On Appeal in Chouhan, the accused argued that eliminating peremptory challenges infringed section 11(d)’s guarantee of a right to a fair trial and impartial tribunal and argued that widespread racism rebuts the presumption of juror impartiality. The Crown retorted that jury shaping (and jury shopping) was antithetical to Canadian jury law and “safeguards in the jury selection process, when considered cumulatively, would lead a reasonable person, fully informed of these safeguards, to conclude that the process was fair and likely to ensure an impartial jury.”[8]

The Court of Appeal accepted the Crown’s position and, relying on representativeness jurisprudence in cases such as the Supreme Court Decision in R v Kokopenace, found that in respect of the right to 11(d) trial fairness, “reasonable apprehension of bias has never… [meant] a jury that proportionally represents the various groups.”[9] Nor did the section 11(f) Charter right to a jury trial benefit the accused because section 11(f) provided no more representativeness-based protection than section 11(d); fairness is achieved by sampling a broad segment of society and giving them the opportunity to participate in jury service. Finding peremptory challenges to be substantive in nature, the Court of Appeal agreed with the Crown on the issue of fairness but determined that the new processes would apply prospectively to cases where the right to a trial by judge and jury was determined on or after September 19, 2019.[10]

Though similar controversies played out in other provinces[11], the Ontario cases have paved the way to the forthcoming Supreme Court decision. The peremptory challenge cases across Canada lay bare the tension between different momentums in the system. The system must balance the timely administration of justice with the accused’s constitutional rights in a fair and unbiased fashion. Juries must be impartial and representative, and jury trials must preserve the rights of the accused and dispense equality-based justice.

Yet jury systems have a long and storied history which has been shaped by values that perhaps have not been considered in the recent legislative changes. Similarly, legal actors may have specific and vital observations about the changes that may reveal weaknesses and strengths as to the new peremptory challenges regime that are not given effect in the legal debate.

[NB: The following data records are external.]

/-- **F-2827 / row P12-L01-E (`EdgeLikeSeparatingCoverings`, `V' := V`) at EVERY datum of irreducible
`k`-nodal shape with `r ≥ 2`, `g ≥ 1`.**  f-166's rank-one engine; separating homomorphisms to `D₃` by
letter assignment on the `c₀`-eliminating basis (node `b_{m₁}` ↦ `x`; cusp `c_{j₁}` ↦ `x`; for the
eliminated cusp `c_0` the handle `(a_0, b_0) ↦ (v, u)` with `[v,u] = x⁻¹` balances the relation).
[cite: MochizukiCombGC2007, Prop 1.2 proof p.9] -/
theorem edgeLikeSeparatingCoverings_of_irreducibleMultiNodal (hne : Sigma.Nonempty)
    (hprime : ∀ p ∈ Sigma, p.Prime) (ι : PuncturedSurfaceGroup g r →* P)
    (hι : IsProSigmaCompletion Sigma ι) (G : PSCDatum P) {k : ℕ} (hk : k ≤ g) (hg : 1 ≤ g) (hr : 2 ≤ r)
    (e : G.graph.C ≃ Fin r)
    (hC : ∀ c', G.cuspGp c' = ((cuspInertia (g := g) (e c')).map ι).topologicalClosure)
    (eN : G.graph.N ≃ Fin k)
    (hE : ∀ m, G.nodeGp m = ((Subgroup.zpowers
      (PuncturedSurfaceGroup.b (r := r) (Fin.castLE hk (eN m)))).map ι).topologicalClosure) :
    G.EdgeLikeSeparatingCoverings := by
  classical
  obtain ⟨r', rfl⟩ : ∃ r', r = r' + 1 := ⟨r - 1, by omega⟩
  have hr' : 1 ≤ r' := by omega
  obtain ⟨b₀, ha, hb, hc⟩ := exists_freeGroupBasis_elim_zero g r'
  -- edge generators
  let xs : G.graph.N ⊕ G.graph.C → PuncturedSurfaceGroup g (r' + 1) :=
    Sum.elim (fun n => PuncturedSurfaceGroup.b (Fin.castLE hk (eN n))) (fun c' => c (e c'))
  have hx : ∀ ed, G.edgeGp ed = ((Subgroup.zpowers (xs ed)).map ι).topologicalClosure := by
    rintro (n | c')
    · exact hE n
    · exact hC c'
  have hfac : ∀ ed, ∃ (κ : Type) (bκ : FreeGroupBasis κ (PuncturedSurfaceGroup g (r' + 1))) (κ₀ : κ),
      bκ κ₀ = xs ed := by
    rintro (n | c')
    · exact ⟨_, b₀, Sum.inl (Fin.castLE hk (eN n), true), hb _⟩
    · exact exists_freeGroupBasis_eq_c (by omega) (e c')
  -- the dihedral values
  let x : DihedralGroup 3 := DihedralGroup.r 2
  let u : DihedralGroup 3 := DihedralGroup.sr 0
  let v : DihedralGroup 3 := DihedralGroup.sr 1
  have hx1 : x ≠ 1 := by decide
  have hxinv : x⁻¹ ≠ 1 := by decide
  have hvu : (v * u * v⁻¹ * u⁻¹)⁻¹ * (1 : DihedralGroup 3)⁻¹ ≠ 1 := by decide
  have hvux : (v * u * v⁻¹ * u⁻¹)⁻¹ * x⁻¹ = 1 := by decide
  -- evaluation of letter characters
  have hχb : ∀ (f : (Fin g × Bool) ⊕ Fin r' → DihedralGroup 3) (i : Fin g),
      b₀.lift f (PuncturedSurfaceGroup.b i) = f (Sum.inl (i, true)) := fun f i => by
    rw [← hb, lift_apply_basis]
  have hχc : ∀ (f : (Fin g × Bool) ⊕ Fin r' → DihedralGroup 3) (j : Fin (r' + 1)) (hj : j ≠ 0),
      b₀.lift f (c j) = f (Sum.inr (j.pred hj)) := fun f j hj => by
    conv_lhs => rw [← Fin.succ_pred j hj, ← hc, lift_apply_basis]
  have hc0 : ∀ (f : (Fin g × Bool) ⊕ Fin r' → DihedralGroup 3) (j : Fin (r' + 1)) (hj : j = 0)
      (i₀ : Fin g) (j₀ : Fin r'),
      (∀ i, i ≠ i₀ → f (Sum.inl (i, false)) = 1) → (∀ j, j ≠ j₀ → f (Sum.inr j) = 1) →
      b₀.lift f (c j) = (f (Sum.inl (i₀, false)) * f (Sum.inl (i₀, true)) * (f (Sum.inl (i₀, false)))⁻¹ *
          (f (Sum.inl (i₀, true)))⁻¹)⁻¹ * (f (Sum.inr j₀))⁻¹ := by
    intro f j hj i₀ j₀ hfa hfc
    have : j = ⟨0, Nat.succ_pos r'⟩ := Fin.ext (by rw [hj]; rfl)
    rw [this]
    exact map_lift_c_zero ha hb hc f i₀ j₀ hfa hfc
  refine G.edgeLikeSeparatingCoverings_of_rankOneFreeFactors hι ⟨hne.some, hne.some_mem, hprime _ hne.some_mem⟩
    xs hx hfac (M := DihedralGroup 3) ?_
  rintro (n₁ | c₁) (n₂ | c₂) hne12
  · -- node alive, node killed
    set m₁ := eN n₁ with hm₁
    have hm : Fin.castLE hk (eN n₂) ≠ Fin.castLE hk m₁ := fun h => hne12 (by
      rw [Sum.inl.injEq]
      exact eN.injective (Fin.castLE_injective hk h).symm)
    refine ⟨b₀.lift fun y => if y = Sum.inl (Fin.castLE hk m₁, true) then x else 1, ?_, ?_⟩
    · change b₀.lift _ (PuncturedSurfaceGroup.b (Fin.castLE hk (eN n₂))) = 1
      rw [hχb, if_neg (fun h => hm (by simpa using h))]
    · change b₀.lift _ (PuncturedSurfaceGroup.b (Fin.castLE hk m₁)) ≠ 1
      rw [hχb, if_pos rfl]
      exact hx1
  · -- node alive, cusp killed
    set m₁ := eN n₁ with hm₁
    refine ⟨b₀.lift fun y => if y = Sum.inl (Fin.castLE hk m₁, true) then x else 1, ?_, ?_⟩
    · change b₀.lift _ (c (e c₂)) = 1
      by_cases hj : e c₂ = 0
      · rw [hc0 _ _ hj ⟨0, hg⟩ ⟨0, hr'⟩ (fun i _ => if_neg (by simp)) (fun j _ => if_neg (by simp)),
          if_neg (show ¬ (Sum.inl (⟨0, hg⟩, false) : (Fin g × Bool) ⊕ Fin r') =
            Sum.inl (Fin.castLE hk m₁, true) by simp),
          if_neg (show ¬ (Sum.inr ⟨0, hr'⟩ : (Fin g × Bool) ⊕ Fin r') =
            Sum.inl (Fin.castLE hk m₁, true) by simp)]
        by_cases h : (Sum.inl (⟨0, hg⟩, true) : (Fin g × Bool) ⊕ Fin r') = Sum.inl (Fin.castLE hk m₁, true)
        · rw [if_pos h]; group
        · rw [if_neg h]; group
      · rw [hχc _ _ hj, if_neg (by simp)]
    · change b₀.lift _ (PuncturedSurfaceGroup.b (Fin.castLE hk m₁)) ≠ 1
      rw [hχb, if_pos rfl]
      exact hx1
  · -- cusp alive, node killed
    by_cases hj : e c₁ = 0
    · -- alive `c_0`: put `x` on the letter `c_1`; `χ(c_0) = x⁻¹`
      refine ⟨b₀.lift fun y => if y = Sum.inr ⟨0, hr'⟩ then x else 1, ?_, ?_⟩
      · change b₀.lift _ (PuncturedSurfaceGroup.b (Fin.castLE hk (eN n₂))) = 1
        rw [hχb, if_neg (by simp)]
      · change b₀.lift _ (c (e c₁)) ≠ 1
        rw [hc0 _ _ hj ⟨0, hg⟩ ⟨0, hr'⟩ (fun i _ => if_neg (by simp)) (fun j hj' => if_neg (by simpa using hj')),
          if_neg (by simp), if_neg (by simp), if_pos rfl]
        simpa using hxinv
    · refine ⟨b₀.lift fun y => if y = Sum.inr ((e c₁).pred hj) then x else 1, ?_, ?_⟩
      · change b₀.lift _ (PuncturedSurfaceGroup.b (Fin.castLE hk (eN n₂))) = 1
        rw [hχb, if_neg (by simp)]
      · change b₀.lift _ (c (e c₁)) ≠ 1
        rw [hχc _ _ hj, if_pos rfl]
        exact hx1
  · -- cusp alive, cusp killed
    have hj12 : e c₁ ≠ e c₂ := fun h => hne12 (by rw [e.injective h])
    by_cases hj₁ : e c₁ = 0
    · -- alive `c_0`, killed `c_{j₂}`, `j₂ ≠ 0`: the handle `(a_0,b_0) ↦ (v,u)`
      have hj₂ : e c₂ ≠ 0 := fun h => hj12 (hj₁.trans h.symm)
      refine ⟨b₀.lift fun y => if y = Sum.inl (⟨0, hg⟩, false) then v
          else if y = Sum.inl (⟨0, hg⟩, true) then u else 1, ?_, ?_⟩
      · change b₀.lift _ (c (e c₂)) = 1
        rw [hχc _ _ hj₂, if_neg (by simp), if_neg (by simp)]
      · change b₀.lift _ (c (e c₁)) ≠ 1
        rw [hc0 _ _ hj₁ ⟨0, hg⟩ ⟨0, hr'⟩ (fun i hi => by rw [if_neg (by simpa using hi), if_neg (by simp)])
            (fun j _ => by rw [if_neg (by simp), if_neg (by simp)]),
          if_pos rfl, if_neg (by simp), if_pos rfl, if_neg (by simp), if_neg (by simp)]
        exact hvu
    · by_cases hj₂ : e c₂ = 0
      · -- alive `c_{j₁}` (`j₁ ≠ 0`), killed `c_0`: `c_{j₁} ↦ x` and the handle `(a_0,b_0) ↦ (v,u)`
        refine ⟨b₀.lift fun y => if y = Sum.inr ((e c₁).pred hj₁) then x
            else if y = Sum.inl (⟨0, hg⟩, false) then v
            else if y = Sum.inl (⟨0, hg⟩, true) then u else 1, ?_, ?_⟩
        · change b₀.lift _ (c (e c₂)) = 1
          rw [hc0 _ _ hj₂ ⟨0, hg⟩ ((e c₁).pred hj₁)
              (fun i hi => by rw [if_neg (by simp), if_neg (by simpa using hi), if_neg (by simp)])
              (fun j hj' => by rw [if_neg (by simpa using hj'), if_neg (by simp), if_neg (by simp)]),
            if_neg (by simp), if_pos rfl, if_neg (by simp), if_neg (by simp), if_pos rfl, if_pos rfl]
          exact hvux
        · change b₀.lift _ (c (e c₁)) ≠ 1
          rw [hχc _ _ hj₁, if_pos rfl]
          exact hx1
      · -- both `≠ 0`: the letter of `c_{j₁}`
        refine ⟨b₀.lift fun y => if y = Sum.inr ((e c₁).pred hj₁) then x else 1, ?_, ?_⟩
        · change b₀.lift _ (c (e c₂)) = 1
          rw [hχc _ _ hj₂, if_neg]
          intro h
          apply hj12
          have h' := (Sum.inr.inj h)
          rw [← Fin.succ_pred (e c₂) hj₂, ← Fin.succ_pred (e c₁) hj₁, h']
        · change b₀.lift _ (c (e c₁)) ≠ 1
          rw [hχc _ _ hj₁, if_pos rfl]
          exact hx1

In this paper, we give voice to these perspectives by outlining some of the historical antecedents of modern jury work and the development of peremptory challenges. Following a review of this history, we move to the results of our survey of legal professionals involved in jury trials (Crown and defence counsel) which illustrate widespread professional dissatisfaction with the new regime established in Bill C-75. Ultimately, our goal is to set the stage for any upcoming Supreme Court decision on peremptory challenges and the academic commentary that will undoubtedly follow.

[1] Criminal Code, RSC 1985, c C-46, s 638, as it appeared on 18 September 2019 [Code]. [2] Ibid, s 640, as it appeared on 18 September 2019. [3] Ibid, ss 634, 640, as amended by Bill C-75, An Act to amend the Criminal Code, the Youth Criminal Justice Act and other Acts and to make consequential amendments to other Acts, 1st Sess, 42nd Parl, (assented to 21 June 2019), SC 2019, c 25. [4] R v Stanley, 2018 SKQB 27 [Stanley]. [5] R v Chouhan, 2020 ONCA 40, leave to appeal to SCC granted, 39062 (7 May 2020) [Chouhan SCC]. [6] R v Chouhan, 2019 ONSC 5512 [Chouhan Sup Ct]. [7] R v King, 2019 ONSC 6386. [8] R v Chouhan, 2020 ONCA 40 at para 43 [Chouhan CA]. [9] Ibid at para 62. [10] Ibid at paras 162, 210. [11] See our discussion of the Manitoba developments infra.